Saved data entries:
/-- the answer map of a window-local strategy is window-local. -/
theorem isWindowLocal_ans {r : ℕ} {P : Fin n → CubeFn (ZMod 3) n} (hP : IsWindowLocalStrat r P) : IsWindowLocal r (ans P) :=
  fun x x' b h => by simp only [ans, hP x x' b h]

/-- ★★★ LOCAL LIGHT FAIL at weight 3 (the LOCAL sub-leaf of the generic leaf, discharged with NO degree bound): for even `n ≥ 12r+8`
every radius-`r` window-local strategy loses an odd-class input of weight `≤ 3`. -/
theorem localLightFail_three (r : ℕ) (he : n % 2 = 0) (hn : 12 * r + 8 ≤ n) (P : Fin n → CubeFn (ZMod 3) n)
    (hP : IsWindowLocalStrat r P) : ∃ x : Fin n → Bool, OddZeros x ∧ LightDial.wt x ≤ 3 ∧ ¬ Rel x (ans P x) :=
  localLightLaw_three r he hn (ans P) (isWindowLocal_ans hP)

/-- the five lightFamily as a `Fin 5`-indexed family. -/
def lightFamily (n r : ℕ) : Fin 5 → (Fin n → Bool) := ![light₁ n r, light₂ n r, light₃ n r, lightPt n (4 * r + 3), lightPt n (6 * r + 4)]

/-- ★ THE FIVE LIGHTS SEPARATE «LOCAL» FROM «AFFINE»: every `r`-local answer map loses one of them (`five_lights`), yet some AFFINE
strategy wins all five (Thm B′ `no_bounded_universal_family`: they are a bounded family) — whose answer map is therefore not `r`-local. -/
theorem five_lights_affine_winner (r : ℕ) (he : n % 2 = 0) (hn : 12 * r + 8 ≤ n) (hn' : 176 ≤ n) :
    ∃ P : Fin n → CubeFn (ZMod 3) n, (∀ i, P i ∈ lowDeg (ZMod 3) n 1) ∧ (∀ k : Fin 5, Rel (lightFamily n r k) (ans P (lightFamily n r k))) ∧
      ¬ IsWindowLocal r (ans P) := by
  obtain ⟨⟨o1, w1⟩, ⟨o2, w2⟩, ⟨o3, w3⟩, ⟨o4, w4⟩, ⟨o5, w5⟩⟩ := five_lights_light (n := n) r he hn
  have hall : ∀ k : Fin 5, OddZeros (lightFamily n r k) ∧ LightDial.wt (lightFamily n r k) ≤ 3 := by
    intro k; fin_cases k
    exacts [⟨o1, w1⟩, ⟨o2, w2⟩, ⟨o3, w3⟩, ⟨o4, w4⟩, ⟨o5, w5⟩]
  obtain ⟨P, hP, hwin⟩ := no_bounded_universal_family 5 3 (by omega) (by omega) le_rfl (univ.image (lightFamily n r))
    (Finset.card_image_le.trans (by simp)) (by
      intro x hx
      obtain ⟨k, _, rfl⟩ := Finset.mem_image.1 hx
      exact hall k)
  have hw : ∀ k : Fin 5, Rel (lightFamily n r k) (ans P (lightFamily n r k)) := fun k => hwin _ (Finset.mem_image_of_mem _ (Finset.mem_univ k))
  exact ⟨P, hP, hw, fun hloc => five_lights r he hn (ans P) hloc ⟨hw 0, hw 1, hw 2, hw 3, hw 4⟩⟩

TASK OBJECTIVE:
Please transcribe the records exactly from their first line through the line holding "fun x x' b h", and leave out all others.

ANSWER TO THE EXERCISE:
/-- the answer map of a window-local strategy is window-local. -/
theorem isWindowLocal_ans {r : ℕ} {P : Fin n → CubeFn (ZMod 3) n} (hP : IsWindowLocalStrat r P) : IsWindowLocal r (ans P) :=
  fun x x' b h => by simp only [ans, hP x x' b h]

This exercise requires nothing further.